Primeiro pelas montanhas, depois por não-bermas pelas quais os camiões não param de fazer razias, à medida que se aproximam do destino e o número de peregrinos nas estradas se intensifica, as tensões adensam-se entre as nove mulheres que fazem o caminho a pé e as duas (Márcia Breia e Sara Norte) que dão o apoio na carrinha com rulote, onde todas dormem e comem. Criam-se cisões, fazem-se alianças.
"A minha Amparo é a que fala menos, é uma espécie de sombra, de espírito pairante", descreve Ana Bustorff. "Foi muito fascinante trabalhar o silêncio, que existe sempre dentro de nós. Para mim, a fé estava naquelas montanhas [do percurso] e não em Fátima."
"Uma coisa é o momento em que fazes a promessa, tudo muito religioso, muito romântico – é um momento de grande fé, de grande espiritualidade. Outro é quando a concretizas, que é uma coisa completamente diferente", conta Anabela Moreira.
O filme nunca revela os motivos por que cada uma cumpre uma promessa, à exceção da professora, interpretada por Teresa Madruga, que diz no filme estar a fazer a peregrinação pela vez de outra pessoa. "Não sou religiosa, não deste tipo de religiosidade. Chego a ter pena de não saber exatamente o que é a fé. Não nesse sentido das peregrinações", revela Márcia Breia, a dona Isaura que, juntamente com a neta, gere o negócio do carro de apoio àquele grupo de peregrinas. "Interrogo-me, claro. E, quanto mais velha fico, mais penso. Mas não foi sob esse ponto de vista que explorei [a minha personagem] quando estava a fazer o filme. No filme, eu não acreditava nem deixava de acreditar. Tinha o meu negócio, tinha coisas para cumprir."
"Ri-me muito, confesso", confessa Vera Barreto acerca de quando visionou Fátima. "Uma peregrinação não é sempre um martírio total. Existem momentos de convívio, lúdicos, e há momentos em que é horroroso e só apetece desistir. Gosto que o filme mostre esses dois lados."
"Eu achei que tinha de fazer um bocadinho o papel de líder – eu e a dona da carrinha – para podermos chegar a bom porto", explana Rita Blanco. Para interpretar a Ana Maria, Rita Blanco diz ter-se inspirado numa pessoa que conheceu, dona de um café. "As personagens estavam muito fechadas e eu achei que a minha devia ser alegre, dizer graças, para desanuviar o ambiente." E acrescenta que Ana Maria não tem uma promessa para cumprir, faz a peregrinação porque adora ir a Fátima. "A Nossa Senhora é a guia espiritual dela e vai sempre lá agradecer-lhe o facto de estar viva, de ter trabalho, de existir. Na minha opinião, quando as pessoas têm uma vida dura, de sol a sol, ir a Fátima é quase como umas férias: umas vão para a praia, outras vão em profissão de fé. Estão a sair completamente das suas rotinas."

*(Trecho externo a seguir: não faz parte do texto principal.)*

import Summits.QuantumFields.YangMills.Theorems.BalabanUVNodesRateCarriersOfRecord11
import Summits.QuantumFields.YangMills.Theorems.BalabanUVNodesN17AtRecord11Keys

/-!
# BalabanUVNodes ∕ node N17 = NE4 AT THE RATE-RECORD HOME OF RECORD `YMDAG.UVSplit.RRec₁₁ 𝔯` (layer B, n22-e p457330): the K4 stub `S_N17 (RRec₁₁ 𝔯)` IS ONE
# scale-shift-rate sentence about def-B's merged β of record `betaMergedOfRecord₁₁ h.params` at the reading's K-uniform letters — run length eliminated, datum read
# through the key — and its ONE-APPLICATION closers (∀θ estimate ∕ split road ∕ U3 road) and output ((AF-0r) for the one-loop numbers of record)

Cell `pub-ymgap`, HUMAN RULING D-0062, seat `pub-ymgap-dag-n17-c` gen 2 (lane s2; dag-lead TABLE v23 row n17 «U3 road … → consumer re-key»; WORDS-101 import order
`Record11` → `Record11DatumKey` → `RateRecord11` layer A → layer B `RRec₁₁` → consumers (n17 …)), companion 12 (§41–§42) of the N17 lineage.  THEOREMS ONLY; imports
layer B `…Theorems.BalabanUVNodesRateCarriersOfRecord11` (`RRec₁₁ 𝔯`, `u3OfRecord₁₁ θ u k`, `rateCarriersOfRecord₁₁`, `s_N17_rRec₁₁_iff`, `s_D4_rRec₁₁_iff`,
`s_N18_rRec₁₁_iff`) and companion 11 `…N17AtRecord11Keys` (N17 at the datum key ∕ at layer A's level bundles); modifies nothing; every cited theorem used BY NAME.

WHY.  Layer B's one-application face `s_N17_rRec₁₁_iff` stops at `∀ … k, N17At D (u3OfRecord₁₁ h.params (𝔯.lit F h.params g₀ os).u3 k)` — the node statement at the
LEVEL-`k` bundle, on the datum.  Two facts finish the reading: N17 never reads the level carriers ∕ functionals and the letters are K-uniform BY TYPE (layer A's
`U3Letters₁₁`), so the run length `k` is IDLE (companion 11 `n17At_u3Level₁₁_iff`, `Iff.rfl`); and the key carries `D.βfun = betaOfRecord₁₁ F N h.params` (RR-2), equal to
`betaMergedOfRecord₁₁ F N h.params` on the bundle's window `]0, h.params.γ]` (def-B).  Hence §41: `S_N17 (RRec₁₁ 𝔯)` ⟺ «for every datum of record and every `g₀, os`:
`ScaleShiftRate (cr·C₅·θ₅) ρ h.params.γ (betaMergedOfRecord₁₁ F N h.params)` at the letters of `(𝔯.lit F h.params g₀ os).u3`» — and the stub closes by ONE ∀θ
estimate about def-B's object (`s_N17_rRec₁₁_of_forall_admissible`), by the split road ((AF-0r) + `RemainderShiftRate` at the printed split of record), or by the U3
road `S_D4 → S_N18 → S_N17` (companion `…N17AtSpineCarriers`' `YMDAG.N17.s_N17_of_D4_N18` at `RRec₁₁ 𝔯`, N22 idle).
* §41 THE STUB AT THE HOME, READ: `n17At_u3OfRecord₁₁_iff` (`Iff.rfl`, level-free), `n17At_u3OfRecord₁₁_iff_params`, `n17At_u3OfRecord₁₁_datumOfRecord₁₁_iff`,
  **`s_N17_rRec₁₁_iff_betaMergedOfRecord₁₁`**, `s_N17_rRec₁₁_iff_betaOfRecord₁₁`.
* §42 CLOSERS AND OUTPUT: `scaleShiftRate_mono_const` ([folklore] helper), **`s_N17_rRec₁₁_of_forall_admissible`**, `s_N17_rRec₁₁_of_split₁₁`, `s_N17_rRec₁₁_of_s_D4_s_N18`,
  `s_N17_rRec₁₁_of_readOut_ne5_forall_admissible` (the U3 road in ∀θ form at the bundles), `af0r_of_s_N17_rRec₁₁` (what the stub DELIVERS at every datum key:
  (AF-0r) for `beta0OfRecord₁₁ h.params`, given `Beta0LimitExists` at coherent reference histories and `ρ < 1`).

HONEST FRAMING.  Kernel bookkeeping BY NAME; 0 sorry, 0 def; the reading `𝔯 : RateReading₁₁ N` is RESIDUAL (layer A's objects are containers — a skeleton quoting
`S_N17 (RRec₁₁ 𝔯)` NAMES its `𝔯`; for a junk `𝔯` the stub is junk); NE4 NOT IN PRINT ([Balaban1987RG1] p. 264) and NOT PROVED; every estimate ∕ (AF-0r) ∕
`RemainderShiftRate` ∕ (D4) ∕ NE5 ∕ `Beta0LimitExists` input is DISPLAYED; no datum of record claimed to exist (K0 = stmt-QuantumFields-19673); N17 NOT discharged;
«A: n∕28» unmoved.  One finite four-torus at fixed ε per run — NOT infinite volume, NOT OS on ℝ⁴, NOT a mass gap, NOT Clay.
-/

noncomputable section

open scoped Matrix.Norms.L2Operator

namespace Summit.QuantumFields.YangMills.Theorems.BalabanUVNodesN17

open Filter Topology
open Literature.MathematicalPhysics.QuantumFieldTheory.Balaban1983to89
open Literature.MathematicalPhysics.QuantumFieldTheory.Balaban1983to89.FlowStep
open Literature.MathematicalPhysics.QuantumFieldTheory.Balaban1983to89.T4CouplingMatching
open Literature.MathematicalPhysics.QuantumFieldTheory.Balaban1983to89.T4Continuum (T4Family FiniteEpsData ULoop)
open Literature.MathematicalPhysics.QuantumFieldTheory.Balaban1983to89.Node00
open Summit.QuantumFields.BalabanUV.T4Continuum.Spine.NE4 (NE4OnData ne4OnData_iff)
open YMDAG.UVSplit (Datum U3Carriers RateCarriers N17At N18At ReadOutAt S_N17 S_N18 S_D4 RateReading₁₁ RRec₁₁ u3OfRecord₁₁ rateCarriersOfRecord₁₁
  s_N17_rRec₁₁_iff s_N18_rRec₁₁_iff s_D4_rRec₁₁_iff)

variable {F : T4Family} {N : ℕ} [NeZero N]

/-! ## §41 THE STUB `S_N17 (RRec₁₁ 𝔯)` READ: one scale-shift-rate sentence about `betaMergedOfRecord₁₁ h.params`, level-free -/

/-- **N17 AT NODE U3's BUNDLE OF RECORD OF RUN LENGTH `k` DOES NOT READ `k`** (`Iff.rfl`): `N17At D (u3OfRecord₁₁ θ u k) ↔ NE4OnData D (u.cr·u.C₅·u.θ₅) u.ρ θ.γ` — the
letters are the construction's K-uniform block, the window radius is `θ.γ`, the carriers ∕ functionals are not read. [cite: Balaban1987RG1, (1.20)-(1.22) p.264] -/
theorem n17At_u3OfRecord₁₁_iff (D : Datum F N) (θ : Stage11Params F N) (u : U3Objects₁₁) (k : ℕ) :
    N17At D (u3OfRecord₁₁ θ u k) ↔ NE4OnData D (u.cr * u.C₅ * u.θ₅) u.ρ θ.γ := Iff.rfl

/-- **… AT A DATUM OF RECORD, READ AT ITS CANONICAL PARAMETER**: `N17At D (u3OfRecord₁₁ h.params u k) ↔ ScaleShiftRate (u.cr·u.C₅·u.θ₅) u.ρ h.params.γ
(betaMergedOfRecord₁₁ h.params)` (companion 11 `n17At_u3Level₁₁_iff_params` at `γ := h.params.γ`). [cite: Balaban1987RG1, (1.20)-(1.22) p.264] -/
theorem n17At_u3OfRecord₁₁_iff_params {D : Datum F N} (h : IsDatumOfRecord₁₁C F N D) (u : U3Objects₁₁) (k : ℕ) :
    N17At D (u3OfRecord₁₁ h.params u k) ↔ ScaleShiftRate (u.cr * u.C₅ * u.θ₅) u.ρ h.params.γ (betaMergedOfRecord₁₁ F N h.params) :=
  n17At_u3Level₁₁_iff_params h u le_rfl k

/-- **… AT THE STAGE-11 DATUM OF ANY TUPLE `(θ, hP)`** (the ∀θ currency the estimate seats prove in): `N17At (datumOfRecord₁₁ θ hP) (u3OfRecord₁₁ θ u k) ↔
ScaleShiftRate (u.cr·u.C₅·u.θ₅) u.ρ θ.γ (betaMergedOfRecord₁₁ θ)` (companion 9 `n17At_datumOfRecord₁₁_iff_merged`). [cite: Balaban1987RG1, (1.20)-(1.22) p.264] -/
theorem n17At_u3OfRecord₁₁_datumOfRecord₁₁_iff (θ : Stage11Params F N) (hP : θ.Provisos₁₁) (u : U3Objects₁₁) (k : ℕ) :
    N17At (datumOfRecord₁₁ F N θ hP) (u3OfRecord₁₁ θ u k) ↔ ScaleShiftRate (u.cr * u.C₅ * u.θ₅) u.ρ θ.γ (betaMergedOfRecord₁₁ F N θ) :=
  n17At_datumOfRecord₁₁_iff_merged θ hP (u3OfRecord₁₁ θ u k) le_rfl

variable (𝔯 : RateReading₁₁ N)

/-- **THE K4 STUB `S_N17` AT THE HOME OF RECORD IS ONE SENTENCE ABOUT def-B's MERGED β OF RECORD**: `S_N17 (RRec₁₁ 𝔯)` ⟺ for every datum of record `D` (canonical
parameter `h.params`), every bare sequence `g₀` and loop string `os`, the scale-shift rate `ScaleShiftRate (cr·C₅·θ₅) ρ h.params.γ (betaMergedOfRecord₁₁ F N h.params)`
at the letters of the reading's U3 objects `(𝔯.lit F h.params g₀ os).u3` — layer B's `s_N17_rRec₁₁_iff` with the run length eliminated (§41's `Iff.rfl`) and the datum read
through the key.  NE4 NOT IN PRINT; the reading `𝔯` RESIDUAL. [cite: Balaban1987RG1, (1.20)-(1.22) p.264] -/
theorem s_N17_rRec₁₁_iff_betaMergedOfRecord₁₁ :
    S_N17 (RRec₁₁ 𝔯) ↔ ∀ (F : T4Family) (D : Datum F N) (h : IsDatumOfRecord₁₁C F N D) (g₀ : ℕ → ℝ) (os : List (ULoop F)),
      ScaleShiftRate ((𝔯.lit F h.params g₀ os).u3.cr * (𝔯.lit F h.params g₀ os).u3.C₅ * (𝔯.lit F h.params g₀ os).u3.θ₅)
        (𝔯.lit F h.params g₀ os).u3.ρ h.params.γ (betaMergedOfRecord₁₁ F N h.params) := by
  rw [s_N17_rRec₁₁_iff]
  constructor
  · intro hS F D h g₀ os
    exact (n17At_u3OfRecord₁₁_iff_params h _ 0).mp (hS F D h g₀ os 0)
  · intro hin F D h g₀ os k
    exact (n17At_u3OfRecord₁₁_iff_params h _ k).mpr (hin F D h g₀ os)

/-- **… OR ABOUT THE β OF RECORD ITSELF** (`betaOfRecord₁₁ h.params = D.βfun`; same window): layer B's face with `k` eliminated and the datum read through the key, no
box bookkeeping (companion 11 `n17At_iff_betaOfRecord₁₁_params`). [cite: Balaban1987RG1, (1.20)-(1.22) p.264] -/
theorem s_N17_rRec₁₁_iff_betaOfRecord₁₁ :
    S_N17 (RRec₁₁ 𝔯) ↔ ∀ (F : T4Family) (D : Datum F N) (h : IsDatumOfRecord₁₁C F N D) (g₀ : ℕ → ℝ) (os : List (ULoop F)),
      ScaleShiftRate ((𝔯.lit F h.params g₀ os).u3.cr * (𝔯.lit F h.params g₀ os).u3.C₅ * (𝔯.lit F h.params g₀ os).u3.θ₅)
        (𝔯.lit F h.params g₀ os).u3.ρ h.params.γ (betaOfRecord₁₁ F N h.params) := by
  rw [s_N17_rRec₁₁_iff]
  constructor
  · intro hS F D h g₀ os
    exact (n17At_iff_betaOfRecord₁₁_params h _).mp (hS F D h g₀ os 0)
  · intro hin F D h g₀ os k
    exact (n17At_iff_betaOfRecord₁₁_params h _).mpr (hin F D h g₀ os)

/-! ## §42 THE ONE-APPLICATION CLOSERS OF `S_N17 (RRec₁₁ 𝔯)` AND WHAT IT DELIVERS -/

/-- `ScaleShiftRate` is monotone in the constant (nonnegative rate). [folklore] -/
theorem scaleShiftRate_mono_const {c c' ρ γ : ℝ} {β : HBeta} (hcc : c ≤ c') (hρ : 0 ≤ ρ) (h : ScaleShiftRate c ρ γ β) :
    ScaleShiftRate c' ρ γ β := fun k w hw =>
  (h k w hw).trans (mul_le_mul_of_nonneg_right hcc (pow_nonneg hρ k))

/-- **THE ONE-APPLICATION CLOSER (∀θ estimate ⟹ the stub at the home)**: if for EVERY admissible Stage-11 parameter `θ` with provisos, every `g₀, os`, def-B's merged β
of record has the scale-shift rate `ScaleShiftRate (cr·C₅·θ₅) ρ θ.γ (betaMergedOfRecord₁₁ F N θ)` at the letters of `(𝔯.lit F θ g₀ os).u3` — the shape an estimate seat
proves, NE4 = rows NE2 ∕ NE3 ∕ (D4) composed (NOT IN PRINT) — then `S_N17 (RRec₁₁ 𝔯)` (instantiate at the canonical parameter of each datum key).
[cite: Balaban1987RG1, (1.20)-(1.22) p.264] -/
theorem s_N17_rRec₁₁_of_forall_admissible
    (hin : ∀ (F : T4Family) (θ : Stage11Params F N) (hP : θ.Provisos₁₁), θ.Admissible → ∀ (g₀ : ℕ → ℝ) (os : List (ULoop F)),
      ScaleShiftRate ((𝔯.lit F θ g₀ os).u3.cr * (𝔯.lit F θ g₀ os).u3.C₅ * (𝔯.lit F θ g₀ os).u3.θ₅) (𝔯.lit F θ g₀ os).u3.ρ θ.γ
        (betaMergedOfRecord₁₁ F N θ)) :
    S_N17 (RRec₁₁ 𝔯) :=
  (s_N17_rRec₁₁_iff_betaMergedOfRecord₁₁ 𝔯).mpr fun F _ h g₀ os => hin F h.params h.provisos h.admissible g₀ os

/-- **THE SPLIT ROAD AT THE HOME** («β⁰ conv + β¹ shift» through the printed split of record): if for every admissible `θ` with provisos, every `g₀, os`, the letters
`u := (𝔯.lit F θ g₀ os).u3` have `0 ≤ u.ρ ≤ 1` and there are constants `c₀ ≥ 0`, `c₁` with `2c₀ + c₁ ≤ u.cr·u.C₅·u.θ₅`, (AF-0r) `|beta0OfRecord₁₁ θ k − β⁰_∞| ≤ c₀·u.ρ^k`
(N15 ∕ NODE O currency) and `RemainderShiftRate (oneLoopSplitOfRecord₁₁ θ) c₁ u.ρ θ.γ` (N16 ∕ N18), then `S_N17 (RRec₁₁ 𝔯)` (`T4CouplingMatching.scaleShiftRate_of_split` at
the split of record, companion 9's `Iff.rfl`, monotonicity in the constant).  Both binders UNPRINTED, displayed. [cite: Balaban1987RG1, (2.12)-(2.14) p.268] -/
theorem s_N17_rRec₁₁_of_split₁₁
    (hin : ∀ (F : T4Family) (θ : Stage11Params F N) (hP : θ.Provisos₁₁), θ.Admissible → ∀ (g₀ : ℕ → ℝ) (os : List (ULoop F)),
      0 ≤ (𝔯.lit F θ g₀ os).u3.ρ ∧ (𝔯.lit F θ g₀ os).u3.ρ ≤ 1 ∧
      ∃ binf c₀ c₁ : ℝ, 0 ≤ c₀ ∧ 2 * c₀ + c₁ ≤ (𝔯.lit F θ g₀ os).u3.cr * (𝔯.lit F θ g₀ os).u3.C₅ * (𝔯.lit F θ g₀ os).u3.θ₅ ∧
        (∀ k, |beta0OfRecord₁₁ F N θ k - binf| ≤ c₀ * (𝔯.lit F θ g₀ os).u3.ρ ^ k) ∧
        RemainderShiftRate (oneLoopSplitOfRecord₁₁ F N θ) c₁ (𝔯.lit F θ g₀ os).u3.ρ θ.γ) :
    S_N17 (RRec₁₁ 𝔯) := by
  rw [s_N17_rRec₁₁_iff]
  intro F D h g₀ os k
  obtain ⟨hρ0, hρ1, binf, c₀, c₁, hc₀, hcc, hconv, hrem⟩ := hin F h.params h.provisos h.admissible g₀ os
  rw [n17At_u3OfRecord₁₁_iff, N17_iff_betaOfRecord₁₁_params h]
  exact scaleShiftRate_mono_const hcc hρ0 (scaleShiftRate_of_split (oneLoopSplitOfRecord₁₁ F N h.params) hρ0 hρ1 hc₀ hconv hrem)

/-- **THE U3 ROAD AT THE HOME, BY NAME**: `S_D4 (RRec₁₁ 𝔯) → S_N18 (RRec₁₁ 𝔯) → S_N17 (RRec₁₁ 𝔯)` — companion `…N17AtSpineCarriers`' refinement-generic
`YMDAG.N17.s_N17_of_D4_N18` at the home (N22 idle); recorded so the K4 skeleton at `RRec₁₁ 𝔯` can quote N17 as GLUE. [cite: Balaban1987RG1, (1.20)-(1.22) p.264] -/
theorem s_N17_rRec₁₁_of_s_D4_s_N18 (hD4 : S_D4 (RRec₁₁ 𝔯)) (h18 : S_N18 (RRec₁₁ 𝔯)) : S_N17 (RRec₁₁ 𝔯) :=
  YMDAG.N17.s_N17_of_D4_N18 (RRec₁₁ 𝔯) hD4 h18

/-- **THE U3 ROAD IN ∀θ FORM AT THE BUNDLES OF RECORD**: the (D4) read-out binders at `(datumOfRecord₁₁ θ hP, u3OfRecord₁₁ θ (𝔯.lit F θ g₀ os).u3 k)` and NE5 at
`u3OfRecord₁₁ θ (𝔯.lit F θ g₀ os).u3 k`, for every admissible `θ` with provisos, every `g₀, os, k` ⟹ `S_N17 (RRec₁₁ 𝔯)` (pointwise `YMDAG.N17.n17At_of_readOutAt`, then layer B's
`s_N17_rRec₁₁_iff` at the canonical parameters).  (D4) and NE5 UNPRINTED — binders. [cite: Balaban1987RG1, (1.20)-(1.22) p.264] -/
theorem s_N17_rRec₁₁_of_readOut_ne5_forall_admissible
    (hD4 : ∀ (F : T4Family) (θ : Stage11Params F N) (hP : θ.Provisos₁₁), θ.Admissible → ∀ (g₀ : ℕ → ℝ) (os : List (ULoop F)) (k : ℕ),
      ReadOutAt (datumOfRecord₁₁ F N θ hP) (u3OfRecord₁₁ θ (𝔯.lit F θ g₀ os).u3 k))
    (h18 : ∀ (F : T4Family) (θ : Stage11Params F N) (hP : θ.Provisos₁₁), θ.Admissible → ∀ (g₀ : ℕ → ℝ) (os : List (ULoop F)) (k : ℕ),
      N18At (u3OfRecord₁₁ θ (𝔯.lit F θ g₀ os).u3 k)) :
    S_N17 (RRec₁₁ 𝔯) := by
  rw [s_N17_rRec₁₁_iff]
  intro F D h g₀ os k
  have h17 := YMDAG.N17.n17At_of_readOutAt _ (hD4 F h.params h.provisos h.admissible g₀ os k) (h18 F h.params h.provisos h.admissible g₀ os k)
  rwa [← h.eq_datumOfRecord₁₁] at h17

/-- **WHAT THE STUB AT THE HOME DELIVERS: (AF-0r) FOR THE ONE-LOOP NUMBERS OF RECORD AT EVERY DATUM KEY.**  `S_N17 (RRec₁₁ 𝔯)`, a datum of record `D` with canonical
parameter `θ := h.params`, `g₀, os` with letters `u := (𝔯.lit F θ g₀ os).u3` satisfying `u.ρ < 1`, and the definer's one-sided limit `Beta0LimitExists (betaMergedOfRecord₁₁ θ)
θ.v₀` at COHERENT reference histories with entries in `]0, θ.γ]` ⟹ `∃ β⁰_∞, |beta0OfRecord₁₁ θ k − β⁰_∞| ≤ (u.cr·u.C₅·u.θ₅ ∕ (1 − u.ρ))·u.ρ^k` — the `hconv` input of K2's engine
at the split of record (companion 10 `af0r_oneLoopSplitOfRecord₁₁_iff`), SUPPLIED by the node (companion 11 `af0r_params_of_N17`). [cite: Balaban1987RG1, (2.12)-(2.14) p.268] -/
theorem af0r_of_s_N17_rRec₁₁ (hS : S_N17 (RRec₁₁ 𝔯)) {F : T4Family} {D : Datum F N} (h : IsDatumOfRecord₁₁C F N D) (g₀ : ℕ → ℝ)
    (os : List (ULoop F)) (hρ1 : (𝔯.lit F h.params g₀ os).u3.ρ < 1)
    (hlim : Beta0LimitExists (betaMergedOfRecord₁₁ F N h.params) h.params.v₀) (hcoh : ∀ k, Fin.tail (h.params.v₀ (k + 1)) = h.params.v₀ k)
    (hadm : ∀ k i, 0 < h.params.v₀ k i ∧ h.params.v₀ k i ≤ h.params.γ) :
    ∃ binf : ℝ, ∀ k, |beta0OfRecord₁₁ F N h.params k - binf| ≤
      (𝔯.lit F h.params g₀ os).u3.cr * (𝔯.lit F h.params g₀ os).u3.C₅ * (𝔯.lit F h.params g₀ os).u3.θ₅ /
        (1 - (𝔯.lit F h.params g₀ os).u3.ρ) * (𝔯.lit F h.params g₀ os).u3.ρ ^ k :=
  af0r_params_of_N17 h le_rfl h.gamma_pos hρ1 hlim hcoh hadm
    ((n17At_u3OfRecord₁₁_iff D h.params _ 0).mp ((s_N17_rRec₁₁_iff 𝔯).mp hS F D h g₀ os 0))

end Summit.QuantumFields.YangMills.Theorems.BalabanUVNodesN17

end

Anabela Moreira confessa que, um mês depois da experiência, deu por si a pensar que o faria de novo, agora com a vinda do Papa. "É uma questão de superação, de orgulho, o facto de não ter desistido. Mas tão rapidamente não me meto nisso. Acho que o caminho pode ser feito de outra maneira. Não acredito que Deus queira que sofras daquela maneira." Na peregrinação que fez enquanto trabalho de campo, deu por si a caminhar de forma automática e a adiantar-se do grupo, à semelhança do que vemos a sua personagem a fazer no filme. "Durante o percurso, as pessoas diziam: ‘A Anabela já está em Fátima.’"
Para a sessão fotográfica, as atrizes posaram descalças, numa estilização da ideia de caminho. "A sessão atrasou um pouco e estava muito frio, não tínhamos onde nos abrigar. Foi um pouco como revivermos a situação de Fátima", brinca Anabela Moreira.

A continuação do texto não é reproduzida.